Ausência
A personalidade jurídica se finda com a morte. Temos, para fins cíveis, a morte real, morte presumida, ausência e morte civil.
-Morte real é constatada pelo médico legista, existe a certidão de óbito e não paira dúvidas sobre a sua consumação;
-Morte civil ocorre quando a pessoa não morre de fato, mas deixa de existir civilmente. Ainda existe um resquício dessa possibilidade que vigorava com o Código Civil de 1916. Quando o filho atenta contra a vida de seus pais ou ascendentes, ele deixa de ser considerado filho ou herdeiro do patrimônio deles. Mas somente ele, seus descendentes continuam sendo herdeiros por estirpe. Existe, então, somente esse resquício da morte civil, pois ela deixou de existir com o Código de 2002;
-Morte presumida é aquela que é decretada pelas circunstâncias evidentes de que o desaparecido tenha morrido. Obedece a critérios como esgotamento de buscas e averiguações, ser extremamente provável o perigo de vida;
-Ausência se difere das demais pelo fato de que a pessoa sai de casa e não volta, não havendo notícias suas. As circunstâncias do desaparecimento não dão evidências de que tenha ocorrido uma morte ou situação de perigo para a pessoa.

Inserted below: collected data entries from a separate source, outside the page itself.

import Summits.ResolutionOfSingularities.ResolutionOfSingularities.Theorems.PurelyInseparableDim4E2OfCJSAssembly
import Summits.ResolutionOfSingularities.ResolutionOfSingularities.Theorems.PurelyInseparableDim4E2OfCJSStrictTransform
import HarnessLib

/-!
# F4-I(3,3) FROM COSSART–JANNSEN–SAITO THM 6.40 ALONE: `KeyTheorem640_char_localized_isolated → NoIsolatedTrap 3 3`
# (cell `res-dim4-pi`, the E2(3,3) transfer row CLOSED — every OURS row discharged by name)

[OURS · counted 0 · AI work weaker than expert review.]  Cell `res-dim4-pi` (D-0157 DOOR 2), seat `res-dim4-p-2`
g2 (holder of the E2 transfer rows).  NOTHING here proves Cossart–Jannsen–Saito's Theorem 6.40 itself (it enters
as the NAMED FACT F-111 `KeyTheorem640_char_localized_isolated`, a hypothesis), `NoIsolatedTrap 3 3`
unconditionally, or resolution of singularities in dimension ≥ 4 / characteristic `p`.

THE CHAIN (all in the tree; p-ids = gate proposals): the transfer row `IsolatedConeTwoChainLocalizes` (p663256)
was cut into (M)(N)(E)(I)(X) (p663940) and (M) into (M-a)(M-b) (p665567), (M-b) proved modulo (M-c)
`StrictTransformBlowup` (res-dim4-p-7 g2, p667552).  Discharged: (N) `nearRow` (res-dim4-p-1 g2 p664524 + p666374)
· (E) `directrixRow` (res-dim4-p-1 g2 ⊃ res-dim4-p-5 g2 / res-dim4-p-3 g2, p666993) · (I) `isolationRow`
(res-dim4-p-11 g2, p665211 + p666809) · (X) `settingRow` (p664844) · (M-a) `globalModel_of_coneTwoChain` (p665319)
· (M-b) `localizationRow_of_strictTransform` (res-dim4-p-7 g2, p667552, with p666741/p667117) · (M-c)
`strictTransformBlowup` (res-dim4-p-11 g2, on res-dim4-p-5 g2's p666342/p667059).  Hence, by name and sorry-free:

* `localizationRow : LocalizationRow`, `modelRow : ModelRow`,
  `isolatedConeTwoChainLocalizesAlgClosed : IsolatedConeTwoChainLocalizesAlgClosed`;
* **`noIsolatedTrap_three_three_of_KeyTheorem640 : KeyTheorem640_char_localized_isolated → NoIsolatedTrap 3 3`** —
  F4-I(3,3) (no infinite ISOLATED cone-2 chain of point blow-ups of the purely inseparable frame
  `z³ + F(x₀,…,x₃)` in characteristic `3`) follows from CJS LNM 2270 Thm. 6.40 in its unit-wise localised isolated
  form, with NO remaining OURS hypothesis.

[DIM4 · CJS-ROW] consumed: F-111 `Literature.AlgebraicGeometry.CossartJannsenSaito2020.KeyTheorem640_char_localized_isolated`
only.  bears_on: LADDER-RESOLUTION:D157-DOOR2 (res-dim4-pi · F4-I(3,3) · CJS dictionary · E2 row closed).
Supports stmt-ResolutionOfSingularities-16155 (helper).
-/

set_option linter.dupNamespace false -- mandated namespace of this single-conjunct summit

noncomputable section

open Literature.AlgebraicGeometry.CossartJannsenSaito2020

namespace Summit.ResolutionOfSingularities.ResolutionOfSingularities.Theorems.PIDim4

namespace E2OfCJS

/-- **Row (M-b) DISCHARGED**: the global model localises (res-dim4-p-7 g2's `localizationRow_of_strictTransform`
fed with res-dim4-p-11 g2's `strictTransformBlowup`). [OURS · row M-b of the E2 transfer row]
[cite: CossartJannsenSaito2020, p. 107, Def. 6.38 / 6.39] [cite: Kollar2007, 3.30.2] -/
theorem localizationRow : LocalizationRow :=
  localizationRow_of_strictTransform strictTransformBlowup

/-- **Row (M) DISCHARGED**: every E2-violating frame chain over an algebraically closed field of characteristic
`3` has a local scheme model ((M-a) `globalModel_of_coneTwoChain` ∧ (M-b) `localizationRow`).
[OURS · row M of the E2 transfer row] [folklore] -/
theorem modelRow : ModelRow :=
  modelRow_of_localizationRow localizationRow

/-- **The E2 transfer row over algebraically closed fields DISCHARGED**: `IsolatedConeTwoChainLocalizesAlgClosed`
(p663940) holds — rows (M), (N), (E), (I), (X) by name. [OURS · E2 transfer row, algebraically closed form]
[folklore] -/
theorem isolatedConeTwoChainLocalizesAlgClosed : IsolatedConeTwoChainLocalizesAlgClosed :=
  isolatedConeTwoChainLocalizesAlgClosed_of_localizationRow localizationRow

/-- **F4-I(3,3) FROM CJS THM. 6.40 ALONE.**  `NoIsolatedTrap 3 3` — there is no infinite isolated cone-2 chain
of point blow-ups of the purely inseparable frame `z³ + F` in characteristic `3` — follows from the named fact
`KeyTheorem640_char_localized_isolated` (Cossart–Jannsen–Saito, LNM 2270, Thm. 6.40: no infinite fundamental
sequence of permissible point blow-ups at an isolated point of the Hilbert–Samuel stratum of an excellent
scheme of dimension ≤ 5 under the characteristic hypothesis, unit-wise localised form).  Every OURS row of the
dictionary is a theorem of the tree; the ONLY hypothesis left is the published theorem itself.
[OURS · conditional on a NAMED PUBLISHED FACT only] [cite: CossartJannsenSaito2020, Thm. 6.40] -/
theorem noIsolatedTrap_three_three_of_KeyTheorem640 (hK640 : KeyTheorem640_char_localized_isolated.{0}) :
    NoIsolatedTrap 3 3 :=
  noIsolatedTrap_three_three_of_CJS_of_localizationRow hK640 localizationRow

/-! ## Appendix (same session): the GENERAL-FIELD transfer row of p663256 DISCHARGED, and `NoWideTrap 3 3` -/

/-- **THE E2 TRANSFER ROW `IsolatedConeTwoChainLocalizes` (p663256, any field of characteristic `3`) HOLDS.**
Given an E2-violating isolated frame chain over `K`, its isolated `Step0 3` chain goes up to the algebraic
closure `K̄` (res-dim4-p-14's `IsolatedChainBaseChange.exists_isolatedChain_map`); over `K̄` the per-field
endgame (`no_isolated_chain_of_no_coneTwo_chain`: order dichotomy, K2(3), cone stabilisation, FT(3,3)) turns it
into an isolated CONE-TWO chain, whose local scheme model (`isolatedConeTwoChainLocalizesAlgClosed`: rows (M),
(N), (E), (I), (X)) is the required unit-wise localised CJS data — the row's conclusion does not mention the
chain. [OURS · E2 transfer row, general form] [folklore] -/
theorem isolatedConeTwoChainLocalizes : IsolatedConeTwoChainLocalizes := by
  intro K _ _ _ c hc
  letI : DecidableEq (AlgebraicClosure K) := Classical.decEq _
  have h1 : ∃ c' : ℕ → State (AlgebraicClosure K), ∀ k, IsIsolated 3 (c' k).F ∧ Step0 3 (c' k) (c' (k + 1)) :=
    IsolatedChainBaseChange.exists_isolatedChain_map (algebraMap K (AlgebraicClosure K))
      ⟨c, fun k => ⟨(hc k).1, (hc k).2.1⟩⟩
  have h2 : ∃ c' : ℕ → State (AlgebraicClosure K), ∀ k, IsIsolated 3 (c' k).F ∧ Step0 3 (c' k) (c' (k + 1)) ∧
      Literature.AlgebraicGeometry.Resolution.Hauser2010.ordZero (c' k).F = (3 : ℕ∞) ∧ RidgeBudget.ebar (c' k).F = 2 := by
    by_contra h
    exact no_isolated_chain_of_no_coneTwo_chain (AlgebraicClosure K) h h1
  obtain ⟨c', hc'⟩ := h2
  exact isolatedConeTwoChainLocalizesAlgClosed (AlgebraicClosure K) c' hc'

/-- **`NoWideTrap 3 3` FROM CJS THM. 6.40 ALONE**: no infinite isolated chain on the wide floor of the purely
inseparable frame in characteristic `3`, from the named fact `KeyTheorem640_char_localized_isolated` (p663256's
`noWideTrap_three_of_CJS` with its transfer row now a theorem). [OURS · conditional on a NAMED PUBLISHED FACT only]
[cite: CossartJannsenSaito2020, Thm. 6.40] -/
theorem noWideTrap_three_three_of_KeyTheorem640 (hK640 : KeyTheorem640_char_localized_isolated.{0}) :
    RidgeBudget.NoWideTrap 3 3 :=
  noWideTrap_three_of_CJS hK640 isolatedConeTwoChainLocalizes

/-- F4-I(3,3) from CJS Thm. 6.40 a SECOND way: through p663256's two-hypothesis assembly with the transfer row
discharged (agrees with `noIsolatedTrap_three_three_of_KeyTheorem640`). [OURS · conditional on a NAMED PUBLISHED
FACT only] [cite: CossartJannsenSaito2020, Thm. 6.40] -/
theorem noIsolatedTrap_three_three_of_KeyTheorem640' (hK640 : KeyTheorem640_char_localized_isolated.{0}) :
    NoIsolatedTrap 3 3 :=
  noIsolatedTrap_three_three_of_CJS hK640 isolatedConeTwoChainLocalizes

end E2OfCJS

end Summit.ResolutionOfSingularities.ResolutionOfSingularities.Theorems.PIDim4

end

A legislação preserva o patrimônio do desaparecido para que, caso ele volte, tenha seus bens reavidos. Logo, a decretação de ausência só tem sentido para ausente que possua patrimônio.
A partir do momento do desaparecimento, a família inicia as buscas e constatado o desaparecimento, pode requerer juridicamente a arrecadação dos bens. Caso o desaparecido tenha deixado representante com poderes para gerir o patrimônio, essa arrecadação durará três anos. Se não tiver deixado representante, ou se o representante deixado não tiver poderes suficientes ou não quiser exercê-los, o juiz indicará um curador e a arrecadação dos bens durará um ano.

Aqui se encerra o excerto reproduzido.